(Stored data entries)
----

import Literature.Geometry.Kaehler.ComplexTorusIntegralHodgeLatticeTopMinimalClassValueGroup
import Literature.Geometry.Kaehler.ComplexTorusIntegralHodgeLatticeSignatureClosedForm
import Literature.Geometry.Kaehler.ComplexTorusLefschetzFormPrimitiveLatticeSignature
import HarnessLib

/-!
# The signature of the orthogonal complement of the minimal class:
# `(b⁺, b⁻)(s'·B ∣ γ_p^⊥) = (Σ_{i ≤ p, i even} ρ_pr^{(i)} − 1, Σ_{i ≤ p, i odd} ρ_pr^{(i)})`, `s' = sign(e)·(−1)^q`

Layer `Literature/Geometry/Kaehler`, namespace `Literature.Geometry.Kaehler.ComplexTorus`; lane `lit-hodgefound`
(Track 2 foundations library), seat p09, generation 49, row g49-#4. THEOREMS ONLY (0 definitions); no named fact, net debt 0.
Companion of g49-#3 (`…TopMinimalClassSplittingDiscriminant`: the discriminant of `γ_p^⊥`) and of g46-#9 (`…PrimitiveSplitting`: the signature of the
orthogonal complement of the PRIMITIVE lattice): here the real invariants of the orthogonal complement `γ_p^⊥` of the minimal class
`γ_p = θ^{∧p}/(p!·d₁⋯d_p)` in the integral Hodge lattice `M = Hdgᵖ(X, ℤ)` of a polarised abelian variety (`2p + q = g = j + 2`, type `(d₁, …, d_g)`,
`B = ⟨·, γ_q ∧ ·⟩_e`, `s' = sign(e)·(−1)^q`, so that `s'·B∣Hdgᵖ` has indices `(Σ_{i ≤ p even} ρ_pr^{(i)}, Σ_{odd} ρ_pr^{(i)})`, g46-#1):

* §1 **THE MINIMAL CLASS SPANS A POSITIVE LINE: `0 < s'·B(γ_p, γ_p)`** (`IsPolarizationType.orientationSign_mul_neg_one_pow_mul_apply_minimalClass_self_pos`; from
  `sign(e)·(p!d₁⋯d_p)²(q!d₁⋯d_q)·B(γ_p, γ_p) = (−1)^g·g!·d₁⋯d_g`, g48-#5, and `q + g = 2(p + q)` even).
* §2 **THE INDICES OF `γ_p^⊥`: `b⁺(s'·B∣γ_p^⊥) + 1 = Σ_{i ≤ p, i even} ρ_pr^{(i)}`, `b⁻(s'·B∣γ_p^⊥) = Σ_{i ≤ p, i odd} ρ_pr^{(i)}`**
  (`IsPolarizationType.sigPos_sigNeg_orthogonal_minimalClass`): the orthogonal sum `ℤγ_p ⊕ γ_p^⊥ ⊆ Hdgᵖ(X, ℤ)` has finite index (g48-#5), a finite-index sublattice
  has the same real indices (Serre), the indices add on orthogonal sums, and `(b⁺, b⁻)(ℤγ_p) = (1, 0)` (the tree's
  `sigPos_sigNeg_restrict_orthogonal_span_singleton_of_apply_self_pos`). In particular (`ρ_pr^{(0)} = 1`) `γ_p^⊥` is NEGATIVE DEFINITE for `s'·B` iff
  `ρ_pr^{(i)} = 0` for every even `0 < i ≤ p`, and `p = 1`: **`θ^⊥ = Hdg¹(X, ℤ)_prim` is negative definite for `s'·B₂`, `b⁻ = ρ − 1`** (Hodge index;
  `IsPolarizationType.sigPos_sigNeg_orthogonal_minimalClass_of_degree_two`, the Hodge-lattice reading of g44-#1).
* §3 data-free existence form.

## References

* [cite: Serre1973, Ch. V §1.3.2 and §1.3.7]
* [cite: MilnorHusemoller1973, Ch. II §2]
* [cite: VoisinHodgeI2002, §6.3.2 Lemma 6.31, Thm. 6.32–6.33 and (6.12) (PDF pp. 128–129); §7.1.2 (PDF p. 134)]
* [cite: Lange2023AbelianVarietiesComplex, §5.4.1 Thm. 5.4.2 and (5.22)–(5.23) (PDF p. 275); §5.2 Thm. 5.2.4 (PDF p. 262); §2.5.3 Cor. 2.5.17 (d) (PDF p. 135); §1.7.2 Lemma 1.7.5]
* [cite: Kitaoka1993, Ch. 5 Prop. 5.3.3 (proof)]
* [cite: Hartshorne1977, Ch. V Thm. 1.9, Rem. 1.9.1]
-/

noncomputable section

-- `Module ℂ` / `SMulZeroClass ℂ` synthesis on `E [⋀^Fin k]→L[ℝ] ℂ` (as in `ComplexTorusLefschetzDecomposition`)
set_option maxSynthPendingDepth 3

open Module Function Complex
open LinearMap (BilinForm)
open Literature.LinearAlgebra.Alternating
open Literature.Analysis.Complex (IsOfTypeAt typeSubmodule mem_typeSubmodule_iff_isOfTypeAt)

namespace Literature.Geometry.Kaehler.ComplexTorus

/-! ## §1 The minimal class spans a positive line for `s'·B` -/

section Positive

variable {ι : Type*} [Fintype ι] [DecidableEq ι] {E : Type*} [NormedAddCommGroup E] [NormedSpace ℂ E]
  {Φ : (ι → ℝ) ≃L[ℝ] E} {j n p q : ℕ} {η : E [⋀^Fin 2]→L[ℝ] ℝ} {d : Fin (j + 2) → ℕ}

/-- **`0 < sign(e)·(−1)^q · B(γ_p, γ_p)`**: for the sign `s' = sign(e)·(−1)^q` making `s'·B_{2p}` positive on the even-parity Hodge–Lefschetz pieces (g46-#3), the
minimal class `γ_p = θ^{∧p}/(p!·d₁⋯d_p)` (a class of type `(p, p)` in the top Lefschetz piece `L^p H^{0,0}`) has POSITIVE square:
`(−1)^q·sign(e)·(p!d₁⋯d_p)²(q!d₁⋯d_q)·B(γ_p, γ_p) = (−1)^{q+g}·g!·d₁⋯d_g = g!·d₁⋯d_g` as `q + g = 2(p + q)`.
[cite: VoisinHodgeI2002, §6.3.2 Thm. 6.32 and (6.12) (PDF pp. 128–129)] [cite: Lange2023AbelianVarietiesComplex, §1.7.2 Lemma 1.7.5; §2.5.3 Cor. 2.5.17 (d) (PDF p. 135)] -/
theorem IsPolarizationType.orientationSign_mul_neg_one_pow_mul_apply_minimalClass_self_pos (hd : IsPolarizationType Φ η d) (hη : IsRiemannForm Φ η)
    (hp : p ≤ j + 2) (hq : q ≤ j + 2) (hg : p + (q + p) = j + 2)
    {γq : E [⋀^Fin (2 * q)]→L[ℝ] ℂ} (hγq : wedgePow (ofRealForm η) q = ((q.factorial * ∏ i : Fin q, d (Fin.castLE hq i) : ℕ) : ℂ) • γq)
    (e : Fin n ≃ ι) (hn : 2 * p + (2 * q + 2 * p) = n) {B : BilinForm ℤ ↥(integralForms Φ (2 * p))}
    (hB : ∀ x y : ↥(integralForms Φ (2 * p)),
      ((B x y : ℤ) : ℂ) = poincarePairing Φ e hn (x : E [⋀^Fin (2 * p)]→L[ℝ] ℂ) (γq.wedge (y : E [⋀^Fin (2 * p)]→L[ℝ] ℂ)))
    (γpZ : ↥(integralForms Φ (2 * p)))
    (hγpZ : wedgePow (ofRealForm η) p = ((p.factorial * ∏ i : Fin p, d (Fin.castLE hp i) : ℕ) : ℂ) • (γpZ : E [⋀^Fin (2 * p)]→L[ℝ] ℂ)) :
    0 < orientationSign Φ e * (-1) ^ q * B γpZ γpZ := by
  have h := hd.orientationSign_mul_content_mul_apply_minimalClass_self hη hp hq hg hγpZ hγq e hn hB γpZ rfl
  have hC : (0 : ℤ) < (((p.factorial * ∏ i : Fin p, d (Fin.castLE hp i)) ^ 2 * (q.factorial * ∏ i : Fin q, d (Fin.castLE hq i)) : ℕ) : ℤ) := by
    exact_mod_cast Nat.mul_pos (Nat.pow_pos (Nat.mul_pos (Nat.factorial_pos p) (Finset.prod_pos fun i _ ↦ hd.pos hη _)))
      (Nat.mul_pos (Nat.factorial_pos q) (Finset.prod_pos fun i _ ↦ hd.pos hη _))
  have hCg : (0 : ℤ) < (((j + 2).factorial * ∏ i, d i : ℕ) : ℤ) := by
    exact_mod_cast Nat.mul_pos (Nat.factorial_pos _) (Finset.prod_pos fun i _ ↦ hd.pos hη i)
  have hqj : ((-1 : ℤ) ^ q) * (-1) ^ (j + 2) = 1 := by
    rw [← pow_add, show q + (j + 2) = 2 * (p + q) by omega, pow_mul, neg_one_sq, one_pow]
  have key : orientationSign Φ e * (-1) ^ q * B γpZ γpZ *
      ((((p.factorial * ∏ i : Fin p, d (Fin.castLE hp i)) ^ 2 * (q.factorial * ∏ i : Fin q, d (Fin.castLE hq i)) : ℕ) : ℤ)) =
      (((j + 2).factorial * ∏ i, d i : ℕ) : ℤ) := by
    linear_combination ((-1 : ℤ) ^ q) * h + (((j + 2).factorial * ∏ i, d i : ℕ) : ℤ) * hqj
  have hpos : 0 < orientationSign Φ e * (-1) ^ q * B γpZ γpZ *
      ((((p.factorial * ∏ i : Fin p, d (Fin.castLE hp i)) ^ 2 * (q.factorial * ∏ i : Fin q, d (Fin.castLE hq i)) : ℕ) : ℤ)) := by
    rw [key]
    exact hCg
  exact (mul_pos_iff_of_pos_right hC).1 hpos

----

## EXERCISE DETAILS
Transcribe the entries above word for word, from the first line through the line containing "in the integral", and nothing else.

## THE COMPLETED TASK
import Literature.Geometry.Kaehler.ComplexTorusIntegralHodgeLatticeTopMinimalClassValueGroup
import Literature.Geometry.Kaehler.ComplexTorusIntegralHodgeLatticeSignatureClosedForm
import Literature.Geometry.Kaehler.ComplexTorusLefschetzFormPrimitiveLatticeSignature
import HarnessLib

/-!
# The signature of the orthogonal complement of the minimal class:
# `(b⁺, b⁻)(s'·B ∣ γ_p^⊥) = (Σ_{i ≤ p, i even} ρ_pr^{(i)} − 1, Σ_{i ≤ p, i odd} ρ_pr^{(i)})`, `s' = sign(e)·(−1)^q`

Layer `Literature/Geometry/Kaehler`, namespace `Literature.Geometry.Kaehler.ComplexTorus`; lane `lit-hodgefound`
(Track 2 foundations library), seat p09, generation 49, row g49-#4. THEOREMS ONLY (0 definitions); no named fact, net debt 0.
Companion of g49-#3 (`…TopMinimalClassSplittingDiscriminant`: the discriminant of `γ_p^⊥`) and of g46-#9 (`…PrimitiveSplitting`: the signature of the
orthogonal complement of the PRIMITIVE lattice): here the real invariants of the orthogonal complement `γ_p^⊥` of the minimal class
`γ_p = θ^{∧p}/(p!·d₁⋯d_p)` in the integral Hodge lattice `M = Hdgᵖ(X, ℤ)` of a polarised abelian variety (`2p + q = g = j + 2`, type `(d₁, …, d_g)`,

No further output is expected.